Last week, real estate firm Juwai IQI released a report claiming that 712,000 people from China will migrate to the US, Canada and Australia from 2023 to 2025.
Juwai found that Australia was the top overseas destination for Chinese property buyers in the first half of 2023, based on the number of buyer inquiries it received on its platform.
The results followed a recent report from The SMH claiming that “cashed-up Chinese buyers have re-entered Sydney’s property market with gusto”.
Last week, prominent Sydney real estate agent and auctioneer, Tom Panos, appeared on Radio 2GB with Ben Fordham where he suggested that Chinese buyers are more active in the market than the official Foreign Investments Review Board (FIRB) data suggests.
Ben Fordham: “How big is it [Chinese investment]?”
Tom Panos: “Look it’s probably bigger than what that report says because often what you’ll see is at an auction is, you’ll have an international buyer and they’ll be on the phone talking to someone else”.

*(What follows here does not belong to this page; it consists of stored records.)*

import Mathlib
import Summits.Ventures.PercRepro2.ExistsChordRootEdge

/-!
# (EXISTS-CHORD) narrowed: the hypothesis of record is needed only where every edge from `a₃` to a
root is `0` or `1` (blind cell PercRepro2, night-1 g18; NIGHT1-G18.md §2″)

`RootEdge.existsChord_of_root_edge` / `_root2_edge` discharge `Chord.ExistsChord` at every weight
vector with a fractional edge from `a₃` to a root.  Folding this into mine-a's induction
(`Chord.HCov_of_existsChord`):

* `NoFracRootEdgeAtA3 p`: every edge `{a₃, a₁}`, `{a₃, a₂}` has weight `0` or `1`;
* **`HCov_of_existsChord_narrowed`**: (EXISTS-CHORD) at the vectors with `NoFracRootEdgeAtA3`
  gives (HCOV) at every admissible vector of the instance;
* **`ExistsChordNarrowed_all`**, **`HCov_all_of_existsChordNarrowed_all`**: the narrowed row over
  all instances implies the crux of record `CovForm.HCov_all`.

Own code; standard axioms.
-/

namespace Summit.Ventures.PercRepro2

open UnionCluster CovForm

namespace RootEdge

section Narrowed

variable {V : Type*} {E : Type*} [Fintype E] [DecidableEq E] [Fintype V] [DecidableEq V]
  {R : Type*} [Field R] [LinearOrder R] [IsStrictOrderedRing R]

variable (ends : E → Sym2 V) (a₁ a₂ a₃ : V)

/-- Every edge from `a₃` to a root has weight `0` or `1`. -/
def NoFracRootEdgeAtA3 (p : E → R) : Prop :=
  ∀ e, (ends e = s(a₃, a₁) ∨ ends e = s(a₃, a₂)) → p e = 0 ∨ p e = 1

variable {ends a₁ a₂ a₃}

/-- (EXISTS-CHORD) at `p` from the narrowed hypothesis: either some `a₃`–root edge is fractional
(the theorem) or none is (the hypothesis). -/
theorem existsChord_of_narrowed (p : E → R) (hp : IsProbVec p) (o b : V)
    (h : NoFracRootEdgeAtA3 ends a₁ a₂ a₃ p → Chord.ExistsChord p ends o a₁ a₂ a₃ b) :
    Chord.ExistsChord p ends o a₁ a₂ a₃ b := by
  by_cases hno : NoFracRootEdgeAtA3 ends a₁ a₂ a₃ p
  · exact h hno
  · unfold NoFracRootEdgeAtA3 at hno
    push Not at hno
    obtain ⟨f, hf, hf0, hf1⟩ := hno
    rcases hf with hf | hf
    · exact existsChord_of_root_edge p ends o b hp hf ⟨hf0, hf1⟩
    · exact existsChord_of_root2_edge p ends o b hp hf ⟨hf0, hf1⟩

/-- **(HCOV) from (EXISTS-CHORD) at the vectors with no fractional `a₃`–root edge** (mine-a's
induction with the root-edge class theorem folded in). -/
theorem HCov_of_existsChord_narrowed (o b : V)
    (hex : ∀ q : E → R, IsProbVec q → NoFracRootEdgeAtA3 ends a₁ a₂ a₃ q →
      Chord.ExistsChord q ends o a₁ a₂ a₃ b)
    (p : E → R) (hp : IsProbVec p) : HCov p ends o a₁ a₂ a₃ b :=
  Chord.HCov_of_existsChord ends o a₁ a₂ a₃ b
    (fun q hq => existsChord_of_narrowed q hq o b (hex q hq)) p hp

end Narrowed

section Closure

variable (R : Type*) [Field R] [LinearOrder R] [IsStrictOrderedRing R]

/-- **The narrowed row (EXISTS-CHORD)**: only at vectors whose edges from `a₃` to the roots are all
`0` or `1`. -/
def ExistsChordNarrowed_all : Prop :=
  ∀ (V E : Type) [Fintype V] [DecidableEq V] [Fintype E] [DecidableEq E]
    (ends : E → Sym2 V) (p : E → R), IsProbVec p →
    ∀ o a₁ a₂ a₃ b : V, a₁ ≠ a₂ → a₁ ≠ a₃ → a₂ ≠ a₃ → o ≠ a₁ → o ≠ a₂ → o ≠ a₃ → o ≠ b →
      b ≠ a₁ → b ≠ a₂ → b ≠ a₃ → NoFracRootEdgeAtA3 ends a₁ a₂ a₃ p →
        Chord.ExistsChord p ends o a₁ a₂ a₃ b

/-- **The crux of record from the narrowed row.** -/
theorem HCov_all_of_existsChordNarrowed_all (h : ExistsChordNarrowed_all R) : HCov_all R := by
  intro V E _ _ _ _ ends p hp o a₁ a₂ a₃ b h12 h13 h23 ho1 ho2 ho3 hob hb1 hb2 hb3
  exact HCov_of_existsChord_narrowed o b
    (fun q hq hno => h V E ends q hq o a₁ a₂ a₃ b h12 h13 h23 ho1 ho2 ho3 hob hb1 hb2 hb3 hno) p hp

end Closure

end RootEdge

end Summit.Ventures.PercRepro2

“And you you’ve got to follow the money trail. How many more properties are actually being funded by overseas buyers?”
“But it is an issue and you can sense resentment at auctions where there’s a competition between a local buyer and an international buyer and you’ll see when the international buyer wins, they don’t get the applause that they’d normally get if they were a local buyer”.
“So you can tell there’s tension there. I mean, it’s hard to track where the real buyer is when you see someone standing there with a mobile phone because, well you don’t know where they are”.

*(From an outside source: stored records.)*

/-- **Theorem 2.1 (i).** For `α ∈ (2/3, 1)`, `β ∈ (2/α − 2, 1]`, `A ∈ Ω¹_α` (`𝔤`-valued) and
`γ ∈ C^{1,β}([0,1], 𝕋²)`, the holonomy `hol(A, γ) ∈ G` is well defined (the limits defining it exist)
and, on bounded balls of `Ω¹_α × C^{1,β}`, is a Hölder continuous function of `(A, γ)` with distances
between `γ`'s measured in the supremum metric — "in particular, Wilson loop observables are well
defined on `Ω¹_α`". [cite: ChandraChevyrevHairerShen2022YM2, Thm 2.1 (i) (with Thm 3.18, Prop. 3.21)] -/
def holonomy_holderContinuous : Prop :=
  ∀ (G : Type) [Group G] [TopologicalSpace G] [CompactSpace G] (r : LatticeRep G) (α : ℝ),
    2 / 3 < α → α < 1 →
    ∀ β : ℝ, 2 / α - 2 < β → β ≤ 1 → ∀ R : ℝ, 0 < R →
      ∃ (C θ : ℝ), 0 < C ∧ 0 < θ ∧
        ∀ A ∈ Omega1 r.lieAlg α, ∀ A' ∈ Omega1 r.lieAlg α,
          alphaNorm α A ≤ ENNReal.ofReal R → alphaNorm α A' ≤ ENNReal.ofReal R →
          ∀ γ γ' : ℝ → E2, IsC1HolderCurve β R γ → IsC1HolderCurve β R γ' →
            Tendsto (pathHolApprox r A γ) atTop (𝓝 (pathHol r A γ)) ∧
            pathHol r A γ ∈ Set.range r.ρ ∧
            frobNorm (pathHol r A γ - pathHol r A' γ') ≤
              C * ((alphaNorm α (A - A')).toReal + ⨆ t : Set.Icc (0 : ℝ) 1, ‖γ t - γ' t‖) ^ θ

/-- **Theorem 2.1 (state space of the 2D Yang–Mills Langevin dynamic).** For each `α ∈ (2/3, 1)`
the Banach space `Ω¹_α` of distributional `𝔤`-valued `1`-forms on `𝕋²` has: (i) holonomies along
`C^{1,β}` curves, `β ∈ (2/α − 2, 1]`, Hölder continuous in `(A, γ)` on balls (Wilson loops are
defined); (ii) the embedding `ΩC^{0,α/2} ↪ Ω¹_α` (and `Ω¹_α ↪ ΩC^{0,α−1}`, not transcribed);
(iii) a continuous action of `𝔊^{0,α}` and a complete separable metric `D_α` on
`𝔒_α = Ω¹_α/𝔊^{0,α}` inducing the quotient topology; (iv) orbits determined by conjugacy classes of
loop holonomies. Typed as the conjunction of the facts above (each carries the precise reference).
[cite: ChandraChevyrevHairerShen2022YM2, Thm 2.1] -/
def stateSpace2D : Prop :=
  holonomy_holderContinuous ∧ holderForms_embed ∧ gaugeAction_omega1 ∧ orbitSpace_polish ∧
    orbit_iff_holonomy

end Gauge

end Literature.MathematicalPhysics.QuantumFieldTheory.CCHS2024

“It may be a foreign buyer in China or elsewhere giving him instructions as to what price to go to and at what price price to stop at”.
“Chinese people love Australian real estate. They love the education system here. They love what’s going on with their lifestyle. They love the fact that it’s probably less polluted and it’s a safe place”.
Ben Fordham: “There’s two sides to the coin though right, Tom? Because if you’re being outbid by a foreign buyer at the auction then you hate it. If you’re selling a house you love it right, because you’ve got someone with Deep Pockets who’s willing to to spend more than someone else who’s at that auction?”
Tom Panos: “Well I can tell you, when I do auctions on a Saturday, I often have the vendor say to the agent in front of me ‘have we got any Chinese buyers'”?
As I noted on Friday, the increased Chinese buyer activity helps explain why Sydney dwelling values have risen so rapidly despite ongoing interest rate hikes:

Most foreign buyers would purchase without a mortgage and would be unaffected by the RBA’s aggressive interest rate hikes.
Given the scarcity of for sale listings, growing demand from Chinese buyers is likely having a larger-than-usual effect on Sydney home prices.